In the previous example, the best `K` (the number of cell clusters) and `L` (the number of feature modules) was already known. However, the optimal `K` and `L` for each new dataset will likely not be known beforehand and multiple choices of `K` and `L` may need to be tried and compared. celda offers two sets of functions to determine the optimum `K` and `L`, `recursiveSplitModule`/`recursiveSplitCell`, and `celdaGridSearch`.

## Using recursive splitting

Functions `recursiveSplitModule` and `recursiveSplitCell` offer a fast method to generate a celda model with optimum `K` and `L`. First, `recursiveSplitModule` is used to determine the optimal `L`. `recursiveSplitModule` first splits features into however many modules are specified in `initialL`. The module labels are then recursively split in a way that would generate the highest log-likelihood, all the way up to `maxL`.

```{r, message = FALSE}
moduleSplit <- recursiveSplitModule(simsce, initialL = 2, maxL = 15)
```

Perplexity is a statistical measure of how well a probability model can predict new data. Lower perplexity indicates a better model. The perplexity of each model can be visualized with `plotGridSearchPerplexity`. In general, visual inspection of the plot can be used to select the optimal number of modules (`L`) or cell populations (`K`) by identifying the "elbow" - where the rate of decrease in the perplexity starts to drop off.

```{r}
plotGridSearchPerplexity(moduleSplit)
```

In this example, the perplexity for `L` stops decreasing at L = 10, thus L = 10 would be a good choice. Sometimes the perplexity alone does not show a clear elbow or "leveling off". However, the rate of perplexity change (RPC) can be more informative to determine when adding new modules does not add much additional information [Zhao et al., 2015](https://doi.org/10.1186/1471-2105-16-S13-S8){target="_blank"}). An RPC closer to zero indicates that the addition of new modules or cell clusters is not substantially decreasing the perplexity. The RPC of models can be visualized using function `plotRPC`:

```{r module_split_rpc, message = FALSE, warning = FALSE}
plotRPC(moduleSplit)
```

Once you have identified the optimal `L` (in this case, L is selected to be 10), the module labels are used for initialization in `recursiveSplitCell`. Similarly to `recursiveSplitModule`, cells are initially split into a small number of subpopulations, and the subpopulations are recursively split up.
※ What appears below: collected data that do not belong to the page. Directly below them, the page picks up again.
/-- **KEEP FOR THE TRUE TRAJECTORY (R-β via Galerkin convergence, no semigroup theory).** In a
`GalerkinConvergenceSetting P F W Z T l u` on a complete inner-product space, suppose the truncated
field has the Galerkin structure `P n (F w) = A_n w + B_n (w, w)` on `W ∩ range P n`, every level
generator `A_n` carries the two-level certificate (scalars `ω, c, m₂, M₁`, weights `G₁ⁿ, G₂ⁿ, D₁ⁿ`)
and the strong certificate (scalars `m, M, ω₁`, weight `Gⁿ`) with level-INDEPENDENT scalars, every
`B_n` satisfies (B) with one constant `c_alg`, and the truncations are consistent on a normalised
vector `v` at a rate `λ ≥ 0` with `2λ > ω`: `‖A_n (P_n v) − λ P_n v‖ → 0`. Put
`C = √(M₁/(c m₂))·c_alg·√(π/(2λ − ω))` and let `C' > C` satisfy the window condition
`C' (3/2)² ε e^{λt} < 1/2` on `[0, T]` (`ε > 0`, `ε v ∈ Z`). Then EVERY classical solution `w` of the
full system `w' = F (w)` on `(0, T)`, continuous on `[0, T]`, with `w 0 = ε v`, staying in `W`,
satisfies `‖w t‖ ≥ ε e^{λt}/2` at every `t ∈ [0, T]` with `ε e^{λt} ≤ 2/(9C')` — the amplitude floor
and the clock of R-β for the TRUE trajectory. -/
theorem half_prediction_of_galerkin_limit (h : GalerkinConvergenceSetting P F W Z T l u)
    (An : ℕ → E →L[ℝ] E) (Bn : ℕ → E → E → E)
    (hfield : ∀ n, ∀ w ∈ W, P n w = w → P n (F w) = An n w + Bn n w w)
    {G₁ G₂ D₁ : ℕ → E →L[ℝ] E}
    (hG₁ : ∀ n, ∀ x y : E, ⟪G₁ n x, y⟫_𝕜 = ⟪x, G₁ n y⟫_𝕜)
    (hG₂ : ∀ n, ∀ x y : E, ⟪G₂ n x, y⟫_𝕜 = ⟪x, G₂ n y⟫_𝕜)
    (hG₁pos : ∀ n, ∀ x : E, 0 ≤ re ⟪G₁ n x, x⟫_𝕜) {ω c m₂ M₁ : ℝ} (hc : 0 < c) (hm₂ : 0 < m₂)
    (hM₁ : 0 ≤ M₁) (hm₂' : ∀ n, ∀ x : E, m₂ * ‖x‖ ^ 2 ≤ re ⟪G₂ n x, x⟫_𝕜)
    (hD₁ : ∀ n, ∀ x : E, 0 ≤ re ⟪D₁ n x, x⟫_𝕜)
    (hM₁' : ∀ n, ∀ x : E, re ⟪G₁ n x, x⟫_𝕜 ≤ M₁ * re ⟪D₁ n x, x⟫_𝕜)
    (h₁ : ∀ n, ∀ w : E,
      2 * re ⟪G₁ n w, An n w⟫_𝕜 + c * re ⟪G₂ n w, w⟫_𝕜 ≤ 2 * ω * re ⟪G₁ n w, w⟫_𝕜)
    (h₂ : ∀ n, ∀ w : E, re ⟪G₂ n w, An n w⟫_𝕜 ≤ ω * re ⟪G₂ n w, w⟫_𝕜)
    {G : ℕ → E →L[ℝ] E} (hG : ∀ n, ∀ x y : E, ⟪G n x, y⟫_𝕜 = ⟪x, G n y⟫_𝕜) {m M ω₁ : ℝ}
    (hm0 : 0 < m) (hm : ∀ n, ∀ x : E, m * ‖x‖ ^ 2 ≤ re ⟪G n x, x⟫_𝕜)
    (hM : ∀ n, ∀ x : E, re ⟪G n x, x⟫_𝕜 ≤ M * ‖x‖ ^ 2)
    (hL : ∀ n, ∀ w : E, re ⟪G n w, An n w⟫_𝕜 ≤ ω₁ * re ⟪G n w, w⟫_𝕜)
    {calg : ℝ} (hcalg : 0 ≤ calg)
    (hB : ∀ n, ∀ x y : E, Real.sqrt (re ⟪D₁ n (Bn n x y), Bn n x y⟫_𝕜) ≤ calg * ‖x‖ * ‖y‖)
    {v : E} (hv1 : ‖v‖ = 1) {lam ε : ℝ} (hgap : ω < 2 * lam) (hlam : 0 ≤ lam) (hε : 0 < ε)
    (hx : ε • v ∈ Z)
    (hres : Tendsto (fun n => ‖An n (P n v) - lam • P n v‖) atTop (𝓝 0))
    {C' : ℝ}
    (hCC' : Real.sqrt (M₁ / (c * m₂)) * calg * Real.sqrt (Real.pi / (2 * lam - ω)) < C')
    (hsmall : ∀ t ∈ Icc 0 T, C' * (3 / 2 : ℝ) ^ 2 * (ε * Real.exp (lam * t)) < 3 / 2 - 1)
    {w : ℝ → E} (hw : ContinuousOn w (Icc 0 T)) (hw0 : w 0 = ε • v)
    (hw' : ∀ t ∈ Ioo 0 T, HasDerivAt w (F (w t)) t) (hwW : ∀ t ∈ Icc 0 T, w t ∈ W)
    {t : ℝ} (ht : t ∈ Icc 0 T) (hχ : ε * Real.exp (lam * t) ≤ 2 / (9 * C')) :
    ε * Real.exp (lam * t) / 2 ≤ ‖w t‖ := by
  have hT0 : 0 ≤ T := ht.1.trans ht.2
  set C : ℝ := Real.sqrt (M₁ / (c * m₂)) * calg * Real.sqrt (Real.pi / (2 * lam - ω)) with hC
  set MG : ℝ := Real.sqrt (M / m) with hMG
  have hMG0 : 0 ≤ MG := Real.sqrt_nonneg _
  -- the slack of level n
  set η : ℕ → ℝ := fun n => ε * (MG * Real.exp ((|ω₁| + |lam|) * T) * T *
    ‖An n (P n v) - lam • P n v‖ + Real.exp (|lam| * T) * |‖P n v‖ - 1|) with hη
  have hη0 : Tendsto η atTop (𝓝 0) := by
    have h1 : Tendsto (fun n => |‖P n v‖ - 1|) atTop (𝓝 0) := by
      have : Tendsto (fun n => ‖P n v‖ - 1) atTop (𝓝 (‖v‖ - 1)) :=
        (h.tendsto_proj v).norm.sub_const 1
      rw [hv1, sub_self] at this
      simpa using this.abs
    have h2 : Tendsto (fun n => MG * Real.exp ((|ω₁| + |lam|) * T) * T *
        ‖An n (P n v) - lam • P n v‖ + Real.exp (|lam| * T) * |‖P n v‖ - 1|) atTop (𝓝 0) := by
      simpa using (hres.const_mul (MG * Real.exp ((|ω₁| + |lam|) * T) * T)).add
        (h1.const_mul (Real.exp (|lam| * T)))
    simpa [hη] using h2.const_mul ε
  -- eventually the slack is absorbed by the margin C' − C
  have hδ : 0 < (C' - C) * ((3 / 2 : ℝ) * ε) ^ 2 := by
    have : 0 < C' - C := sub_pos.2 hCC'
    positivity
  have hev : ∀ᶠ n in atTop, η n < (C' - C) * ((3 / 2 : ℝ) * ε) ^ 2 := hη0.eventually_lt_const hδ
  -- the level-n half prediction for all large n
  have hlevel : ∀ᶠ n in atTop, ε * Real.exp (lam * t) / 2 ≤ ‖u n (ε • v) t‖ := by
    filter_upwards [hev] with n hn
    obtain ⟨hderiv, hBu⟩ := galerkin_level_classical h An Bn hfield n hx
    have hflow := norm_linearFlow_le_of_generator_form (𝕜 := 𝕜) (An n) (hG n) hm0 (hm n) (hM n)
      (hL n)
    have hu0 : u n (ε • v) 0 = ε • P n v := by rw [h.sol_init n _ hx, map_smul]
    have hslack : ∀ s ∈ Icc 0 T,
        |‖exp (s • An n) (u n (ε • v) 0)‖ - ε * Real.exp (lam * s)| ≤ η n := by
      intro s hs
      rw [hu0]
      exact linear_prediction_slack (An n) hMG0 hflow (P n v) hε.le hs
    have hC' : C * ((3 / 2 : ℝ) * ε) ^ 2 + η n ≤ C' * ((3 / 2 : ℝ) * ε) ^ 2 := by nlinarith
    exact half_prediction_of_classical_slack (𝕜 := 𝕜) (An n) (Bn n) (hG₁ n) (hG₂ n) (hG₁pos n)
      hc hm₂ hM₁ (hm₂' n) (hD₁ n) (hM₁' n) (h₁ n) (h₂ n) hgap hlam hε hcalg (hB n)
      (h.sol_continuousOn n _ hx) hBu hderiv hslack hC' hsmall ht hχ
  exact solution_norm_ge h hx hw hw0 hw' hwW ht tendsto_const_nhds hlevel

/-- **KILL FOR THE TRUE TRAJECTORY (basin radius and decay via Galerkin convergence).** In the
setting of `half_prediction_of_galerkin_limit` (Galerkin structure of the field, two-level and
strong certificates with level-independent scalars, (B) with one `c_alg`), suppose the two-level
pair is NEGATIVE enough for a decay rate: `ω < 2λ ≤ 0`, and the strong abscissa satisfies
`ω₁ ≤ λ`. Put `C = √(M₁/(c m₂))·c_alg·√(π/(2λ − ω))`. Then for every seed `x ∈ Z` and every
`ε > 0` with `√(M/m)·‖x‖ < ε` and `4Cε < 1` (the BASIN RADIUS), EVERY classical solution `w` of the
full system `w' = F (w)` on `(0, T)`, continuous on `[0, T]`, with `w 0 = x`, staying in `W`,
obeys `‖w t‖ ≤ 2 ε e^{λt}` at every `t ∈ [0, T]`. -/
theorem decay_two_of_galerkin_limit (h : GalerkinConvergenceSetting P F W Z T l u)
    (An : ℕ → E →L[ℝ] E) (Bn : ℕ → E → E → E)
    (hfield : ∀ n, ∀ w ∈ W, P n w = w → P n (F w) = An n w + Bn n w w)
    {G₁ G₂ D₁ : ℕ → E →L[ℝ] E}
    (hG₁ : ∀ n, ∀ x y : E, ⟪G₁ n x, y⟫_𝕜 = ⟪x, G₁ n y⟫_𝕜)
    (hG₂ : ∀ n, ∀ x y : E, ⟪G₂ n x, y⟫_𝕜 = ⟪x, G₂ n y⟫_𝕜)
    (hG₁pos : ∀ n, ∀ x : E, 0 ≤ re ⟪G₁ n x, x⟫_𝕜) {ω c m₂ M₁ : ℝ} (hc : 0 < c) (hm₂ : 0 < m₂)
    (hM₁ : 0 ≤ M₁) (hm₂' : ∀ n, ∀ x : E, m₂ * ‖x‖ ^ 2 ≤ re ⟪G₂ n x, x⟫_𝕜)
    (hD₁ : ∀ n, ∀ x : E, 0 ≤ re ⟪D₁ n x, x⟫_𝕜)
    (hM₁' : ∀ n, ∀ x : E, re ⟪G₁ n x, x⟫_𝕜 ≤ M₁ * re ⟪D₁ n x, x⟫_𝕜)
    (h₁ : ∀ n, ∀ w : E,
      2 * re ⟪G₁ n w, An n w⟫_𝕜 + c * re ⟪G₂ n w, w⟫_𝕜 ≤ 2 * ω * re ⟪G₁ n w, w⟫_𝕜)
    (h₂ : ∀ n, ∀ w : E, re ⟪G₂ n w, An n w⟫_𝕜 ≤ ω * re ⟪G₂ n w, w⟫_𝕜)
    {G : ℕ → E →L[ℝ] E} (hG : ∀ n, ∀ x y : E, ⟪G n x, y⟫_𝕜 = ⟪x, G n y⟫_𝕜) {m M ω₁ : ℝ}
    (hm0 : 0 < m) (hm : ∀ n, ∀ x : E, m * ‖x‖ ^ 2 ≤ re ⟪G n x, x⟫_𝕜)
    (hM : ∀ n, ∀ x : E, re ⟪G n x, x⟫_𝕜 ≤ M * ‖x‖ ^ 2)
    (hL : ∀ n, ∀ w : E, re ⟪G n w, An n w⟫_𝕜 ≤ ω₁ * re ⟪G n w, w⟫_𝕜)
    {lam : ℝ} (hgap : ω < 2 * lam) (hlam : lam ≤ 0) (hrate : ω₁ ≤ lam)
    {calg : ℝ} (hcalg : 0 ≤ calg)
    (hB : ∀ n, ∀ x y : E, Real.sqrt (re ⟪D₁ n (Bn n x y), Bn n x y⟫_𝕜) ≤ calg * ‖x‖ * ‖y‖)
    {x : E} (hx : x ∈ Z) {ε : ℝ} (hε : 0 < ε) (hseed : Real.sqrt (M / m) * ‖x‖ < ε)
    (hbasin : 4 * (Real.sqrt (M₁ / (c * m₂)) * calg * Real.sqrt (Real.pi / (2 * lam - ω))) * ε < 1)
    {w : ℝ → E} (hw : ContinuousOn w (Icc 0 T)) (hw0 : w 0 = x)
    (hw' : ∀ t ∈ Ioo 0 T, HasDerivAt w (F (w t)) t) (hwW : ∀ t ∈ Icc 0 T, w t ∈ W) :
    ∀ t ∈ Icc 0 T, ‖w t‖ ≤ 2 * (ε * Real.exp (lam * t)) := by
  intro t ht
  -- eventually the projected seed is inside the basin slice `√(M/m)‖P n x‖ ≤ ε`
  have hPx : Tendsto (fun n => Real.sqrt (M / m) * ‖P n x‖) atTop (𝓝 (Real.sqrt (M / m) * ‖x‖)) :=
    ((h.tendsto_proj x).norm).const_mul _
  have hev : ∀ᶠ n in atTop, Real.sqrt (M / m) * ‖P n x‖ < ε := hPx.eventually_lt_const hseed
  have hlevel : ∀ᶠ n in atTop, ‖u n x t‖ ≤ 2 * (ε * Real.exp (lam * t)) := by
    filter_upwards [hev] with n hn
    obtain ⟨hderiv, hBu⟩ := galerkin_level_classical h An Bn hfield n hx
    have hseed' : Real.sqrt (M / m) * ‖u n x 0‖ ≤ ε := by rw [h.sol_init n x hx]; exact hn.le
    exact decay_two_of_classical (𝕜 := 𝕜) (An n) (Bn n) (hG₁ n) (hG₂ n) (hG₁pos n) hc hm₂ hM₁
      (hm₂' n) (hD₁ n) (hM₁' n) (h₁ n) (h₂ n) (hG n) hm0 (hm n) (hM n) (hL n) hgap hlam hrate
      hcalg (hB n) (h.sol_continuousOn n x hx) hBu hderiv hε hseed' hbasin t ht
  exact solution_norm_le h hx hw hw0 hw' hwW ht tendsto_const_nhds hlevel

end True

end Summit.NavierStokesRegularity.FluidComputer.GalerkinEmergenceTrue

end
```{r module_split_select, message = FALSE}
moduleSplitSelect <- subsetCeldaList(moduleSplit, params = list(L = 10))

cellSplit <- recursiveSplitCell(moduleSplitSelect,
    initialK = 3,
    maxK = 12,
    yInit = celdaModules(moduleSplitSelect))
```

```{r rpc_cell}
plotGridSearchPerplexity(cellSplit)
plotRPC(cellSplit)
```

In this plot, the perplexity for K stops decreasing at K = 5, with a final K/L combination of K = 5, L = 10. Generally, this method can be used to pick a reasonable `L` and a potential range of `K`. However, manual review of specific selections of `K` is often required to ensure results are biologically coherent.
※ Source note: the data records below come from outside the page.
import Summits.AtomisticToContinuum.Crystallization.Theorems.PalmUnimodularRigidityShellsToBarlowChartTransportOpsDefs

/-!
# Line `develop-the-model-growth-descent` (crux `ShellsToBarlowChart`, stmt-AtomisticToContinuum-9227): pattern facts, part 11

Decidable facts (the link of a site: STAR image, LINK rows, lower-apex formulas, enumerations) about the two integer kissing patterns `fcc3Int`, `hcpInt` (labels at squared
norm `18`) used by the frame transports of `stub_transportSystem`: hexagons, even/odd caps,
their filters, apexes, distance tables, lower caps and the letters read on them.  Every fact was
first verified by brute force (work/sim/facts.py of the lead's folder) and is proved here by
`decide` (split into small files so that each elaborates quickly).  All `[folklore]`
(finite checks on the cuboctahedron / anticuboctahedron, HalesDSP2012 §1.3).
-/

namespace Summit.AtomisticToContinuum.Crystallization.Theorems.PalmUnimodularRigidityShellsToBarlowChart

open Literature.Geometry.DiscreteGeometry Literature.MathematicalPhysics.StatisticalMechanics

/-- LINK (hcp_p), row of the offset `(0, -1, 1)` (label `(a - b)`): touching among the twelve link labels is `linkAdj`. [folklore] -/
theorem linkRow_hcp_p_4 : ∀ y ∈ linkOffsets (-1) 1, ∀ a ∈ hcpInt, ∀ b ∈ hcpInt, ∀ c ∈ hcpInt, sqNormInt (a - b) = 18 → hexLabels a b ⊆ hcpInt → c ∉ hexLabels a b → c - a ∈ hcpInt → c - b ∈ hcpInt → (sqNormInt (((if (((0 : ℤ), ((-1) : ℤ), (1 : ℤ))).1 = 1 then c else if (((0 : ℤ), ((-1) : ℤ), (1 : ℤ))).1 = -1 then (c - ((c 0 + c 1 + c 2) / 6 * 4) • (1 : Fin 3 → ℤ)) else 0) - (((0 : ℤ), ((-1) : ℤ), (1 : ℤ))).2.1 • a - (((0 : ℤ), ((-1) : ℤ), (1 : ℤ))).2.2 • b) - ((if y.1 = 1 then c else if y.1 = -1 then (c - ((c 0 + c 1 + c 2) / 6 * 4) • (1 : Fin 3 → ℤ)) else 0) - y.2.1 • a - y.2.2 • b)) = 18 ↔ linkAdj (-1) 1 ((0 : ℤ), ((-1) : ℤ), (1 : ℤ)) y) := by
  decide

/-- LINK (hcp_p), row of the offset `(0, 0, -1)` (label `(b)`): touching among the twelve link labels is `linkAdj`. [folklore] -/
theorem linkRow_hcp_p_5 : ∀ y ∈ linkOffsets (-1) 1, ∀ a ∈ hcpInt, ∀ b ∈ hcpInt, ∀ c ∈ hcpInt, sqNormInt (a - b) = 18 → hexLabels a b ⊆ hcpInt → c ∉ hexLabels a b → c - a ∈ hcpInt → c - b ∈ hcpInt → (sqNormInt (((if (((0 : ℤ), (0 : ℤ), ((-1) : ℤ))).1 = 1 then c else if (((0 : ℤ), (0 : ℤ), ((-1) : ℤ))).1 = -1 then (c - ((c 0 + c 1 + c 2) / 6 * 4) • (1 : Fin 3 → ℤ)) else 0) - (((0 : ℤ), (0 : ℤ), ((-1) : ℤ))).2.1 • a - (((0 : ℤ), (0 : ℤ), ((-1) : ℤ))).2.2 • b) - ((if y.1 = 1 then c else if y.1 = -1 then (c - ((c 0 + c 1 + c 2) / 6 * 4) • (1 : Fin 3 → ℤ)) else 0) - y.2.1 • a - y.2.2 • b)) = 18 ↔ linkAdj (-1) 1 ((0 : ℤ), (0 : ℤ), ((-1) : ℤ)) y) := by
  decide

/-- LINK (hcp_p), row of the offset `(0, 0, 1)` (label `(-b)`): touching among the twelve link labels is `linkAdj`. [folklore] -/
theorem linkRow_hcp_p_6 : ∀ y ∈ linkOffsets (-1) 1, ∀ a ∈ hcpInt, ∀ b ∈ hcpInt, ∀ c ∈ hcpInt, sqNormInt (a - b) = 18 → hexLabels a b ⊆ hcpInt → c ∉ hexLabels a b → c - a ∈ hcpInt → c - b ∈ hcpInt → (sqNormInt (((if (((0 : ℤ), (0 : ℤ), (1 : ℤ))).1 = 1 then c else if (((0 : ℤ), (0 : ℤ), (1 : ℤ))).1 = -1 then (c - ((c 0 + c 1 + c 2) / 6 * 4) • (1 : Fin 3 → ℤ)) else 0) - (((0 : ℤ), (0 : ℤ), (1 : ℤ))).2.1 • a - (((0 : ℤ), (0 : ℤ), (1 : ℤ))).2.2 • b) - ((if y.1 = 1 then c else if y.1 = -1 then (c - ((c 0 + c 1 + c 2) / 6 * 4) • (1 : Fin 3 → ℤ)) else 0) - y.2.1 • a - y.2.2 • b)) = 18 ↔ linkAdj (-1) 1 ((0 : ℤ), (0 : ℤ), (1 : ℤ)) y) := by
  decide

/-- LINK (hcp_p), row of the offset `(0, 1, -1)` (label `(-a + b)`): touching among the twelve link labels is `linkAdj`. [folklore] -/
theorem linkRow_hcp_p_7 : ∀ y ∈ linkOffsets (-1) 1, ∀ a ∈ hcpInt, ∀ b ∈ hcpInt, ∀ c ∈ hcpInt, sqNormInt (a - b) = 18 → hexLabels a b ⊆ hcpInt → c ∉ hexLabels a b → c - a ∈ hcpInt → c - b ∈ hcpInt → (sqNormInt (((if (((0 : ℤ), (1 : ℤ), ((-1) : ℤ))).1 = 1 then c else if (((0 : ℤ), (1 : ℤ), ((-1) : ℤ))).1 = -1 then (c - ((c 0 + c 1 + c 2) / 6 * 4) • (1 : Fin 3 → ℤ)) else 0) - (((0 : ℤ), (1 : ℤ), ((-1) : ℤ))).2.1 • a - (((0 : ℤ), (1 : ℤ), ((-1) : ℤ))).2.2 • b) - ((if y.1 = 1 then c else if y.1 = -1 then (c - ((c 0 + c 1 + c 2) / 6 * 4) • (1 : Fin 3 → ℤ)) else 0) - y.2.1 • a - y.2.2 • b)) = 18 ↔ linkAdj (-1) 1 ((0 : ℤ), (1 : ℤ), ((-1) : ℤ)) y) := by
  decide

/-- LINK (hcp_p), row of the offset `(0, 1, 0)` (label `(-a)`): touching among the twelve link labels is `linkAdj`. [folklore] -/
theorem linkRow_hcp_p_8 : ∀ y ∈ linkOffsets (-1) 1, ∀ a ∈ hcpInt, ∀ b ∈ hcpInt, ∀ c ∈ hcpInt, sqNormInt (a - b) = 18 → hexLabels a b ⊆ hcpInt → c ∉ hexLabels a b → c - a ∈ hcpInt → c - b ∈ hcpInt → (sqNormInt (((if (((0 : ℤ), (1 : ℤ), (0 : ℤ))).1 = 1 then c else if (((0 : ℤ), (1 : ℤ), (0 : ℤ))).1 = -1 then (c - ((c 0 + c 1 + c 2) / 6 * 4) • (1 : Fin 3 → ℤ)) else 0) - (((0 : ℤ), (1 : ℤ), (0 : ℤ))).2.1 • a - (((0 : ℤ), (1 : ℤ), (0 : ℤ))).2.2 • b) - ((if y.1 = 1 then c else if y.1 = -1 then (c - ((c 0 + c 1 + c 2) / 6 * 4) • (1 : Fin 3 → ℤ)) else 0) - y.2.1 • a - y.2.2 • b)) = 18 ↔ linkAdj (-1) 1 ((0 : ℤ), (1 : ℤ), (0 : ℤ)) y) := by
  decide

/-- LINK (hcp_p), row of the offset `(1, 0, 0)` (label `(c)`): touching among the twelve link labels is `linkAdj`. [folklore] -/
theorem linkRow_hcp_p_9 : ∀ y ∈ linkOffsets (-1) 1, ∀ a ∈ hcpInt, ∀ b ∈ hcpInt, ∀ c ∈ hcpInt, sqNormInt (a - b) = 18 → hexLabels a b ⊆ hcpInt → c ∉ hexLabels a b → c - a ∈ hcpInt → c - b ∈ hcpInt → (sqNormInt (((if (((1 : ℤ), (0 : ℤ), (0 : ℤ))).1 = 1 then c else if (((1 : ℤ), (0 : ℤ), (0 : ℤ))).1 = -1 then (c - ((c 0 + c 1 + c 2) / 6 * 4) • (1 : Fin 3 → ℤ)) else 0) - (((1 : ℤ), (0 : ℤ), (0 : ℤ))).2.1 • a - (((1 : ℤ), (0 : ℤ), (0 : ℤ))).2.2 • b) - ((if y.1 = 1 then c else if y.1 = -1 then (c - ((c 0 + c 1 + c 2) / 6 * 4) • (1 : Fin 3 → ℤ)) else 0) - y.2.1 • a - y.2.2 • b)) = 18 ↔ linkAdj (-1) 1 ((1 : ℤ), (0 : ℤ), (0 : ℤ)) y) := by
  decide

/-- LINK (hcp_p), row of the offset `(1, 0, 1)` (label `(c - b)`): touching among the twelve link labels is `linkAdj`. [folklore] -/
theorem linkRow_hcp_p_10 : ∀ y ∈ linkOffsets (-1) 1, ∀ a ∈ hcpInt, ∀ b ∈ hcpInt, ∀ c ∈ hcpInt, sqNormInt (a - b) = 18 → hexLabels a b ⊆ hcpInt → c ∉ hexLabels a b → c - a ∈ hcpInt → c - b ∈ hcpInt → (sqNormInt (((if (((1 : ℤ), (0 : ℤ), (1 : ℤ))).1 = 1 then c else if (((1 : ℤ), (0 : ℤ), (1 : ℤ))).1 = -1 then (c - ((c 0 + c 1 + c 2) / 6 * 4) • (1 : Fin 3 → ℤ)) else 0) - (((1 : ℤ), (0 : ℤ), (1 : ℤ))).2.1 • a - (((1 : ℤ), (0 : ℤ), (1 : ℤ))).2.2 • b) - ((if y.1 = 1 then c else if y.1 = -1 then (c - ((c 0 + c 1 + c 2) / 6 * 4) • (1 : Fin 3 → ℤ)) else 0) - y.2.1 • a - y.2.2 • b)) = 18 ↔ linkAdj (-1) 1 ((1 : ℤ), (0 : ℤ), (1 : ℤ)) y) := by
  decide

/-- LINK (hcp_p), row of the offset `(1, 1, 0)` (label `(c - a)`): touching among the twelve link labels is `linkAdj`. [folklore] -/
theorem linkRow_hcp_p_11 : ∀ y ∈ linkOffsets (-1) 1, ∀ a ∈ hcpInt, ∀ b ∈ hcpInt, ∀ c ∈ hcpInt, sqNormInt (a - b) = 18 → hexLabels a b ⊆ hcpInt → c ∉ hexLabels a b → c - a ∈ hcpInt → c - b ∈ hcpInt → (sqNormInt (((if (((1 : ℤ), (1 : ℤ), (0 : ℤ))).1 = 1 then c else if (((1 : ℤ), (1 : ℤ), (0 : ℤ))).1 = -1 then (c - ((c 0 + c 1 + c 2) / 6 * 4) • (1 : Fin 3 → ℤ)) else 0) - (((1 : ℤ), (1 : ℤ), (0 : ℤ))).2.1 • a - (((1 : ℤ), (1 : ℤ), (0 : ℤ))).2.2 • b) - ((if y.1 = 1 then c else if y.1 = -1 then (c - ((c 0 + c 1 + c 2) / 6 * 4) • (1 : Fin 3 → ℤ)) else 0) - y.2.1 • a - y.2.2 • b)) = 18 ↔ linkAdj (-1) 1 ((1 : ℤ), (1 : ℤ), (0 : ℤ)) y) := by
  decide

end Summit.AtomisticToContinuum.Crystallization.Theorems.PalmUnimodularRigidityShellsToBarlowChart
Once users have chosen the K/L parameters for further analysis, the `subsetCeldaList` function can be used to subset the celda list *SCE* object to a single model *SCE* object.

```{r subset_celda, eval = TRUE}
sce <- subsetCeldaList(cellSplit, params = list(K = 5, L = 10))
```

## Using a grid search

Alternativley to recursive splitting, celda is able to run multiple combinations of K and L with multiple chains in parallel via the `celdaGridSearch` function. 

```{r grid_search, eval = TRUE, message = FALSE}
cgs <- celdaGridSearch(simsce,
    paramsTest = list(K = seq(4, 6), L = seq(9, 11)),
    cores = 1,
    model = "celda_CG",
    nchains = 2,
    maxIter = 100,
    verbose = FALSE,
    bestOnly = TRUE)
```

Setting `verbose` to `TRUE` will print the output of each model to a text file. These results can be visualized with `plotGridSearchPerplexity`. The major goal is to pick the lowest `K` and `L` combination with relatively good perplexity. In general, visual inspection of the plot can be used to select the number of modules (`L`) or cell populations (`K`) where the rate of decrease in the perplexity starts to drop off. `bestOnly = TRUE` indicates that only the chain with the best log likelihood will be returned for each K/L combination.

```{r plot_grid_search, eval = TRUE, fig.width = 8, fig.height = 8, warning = FALSE, message = FALSE}
plotGridSearchPerplexity(cgs)
```

In this example, the perplexity for `L` stops decreasing at L = 10 for the majority of `K` values. For the line corresponding to L = 10, the perplexity stops decreasing at K = 5. Thus L = 10 and K = 5 would be a good choice. Again, manual review of specific selections of K is often be required to ensure results are biologically coherent.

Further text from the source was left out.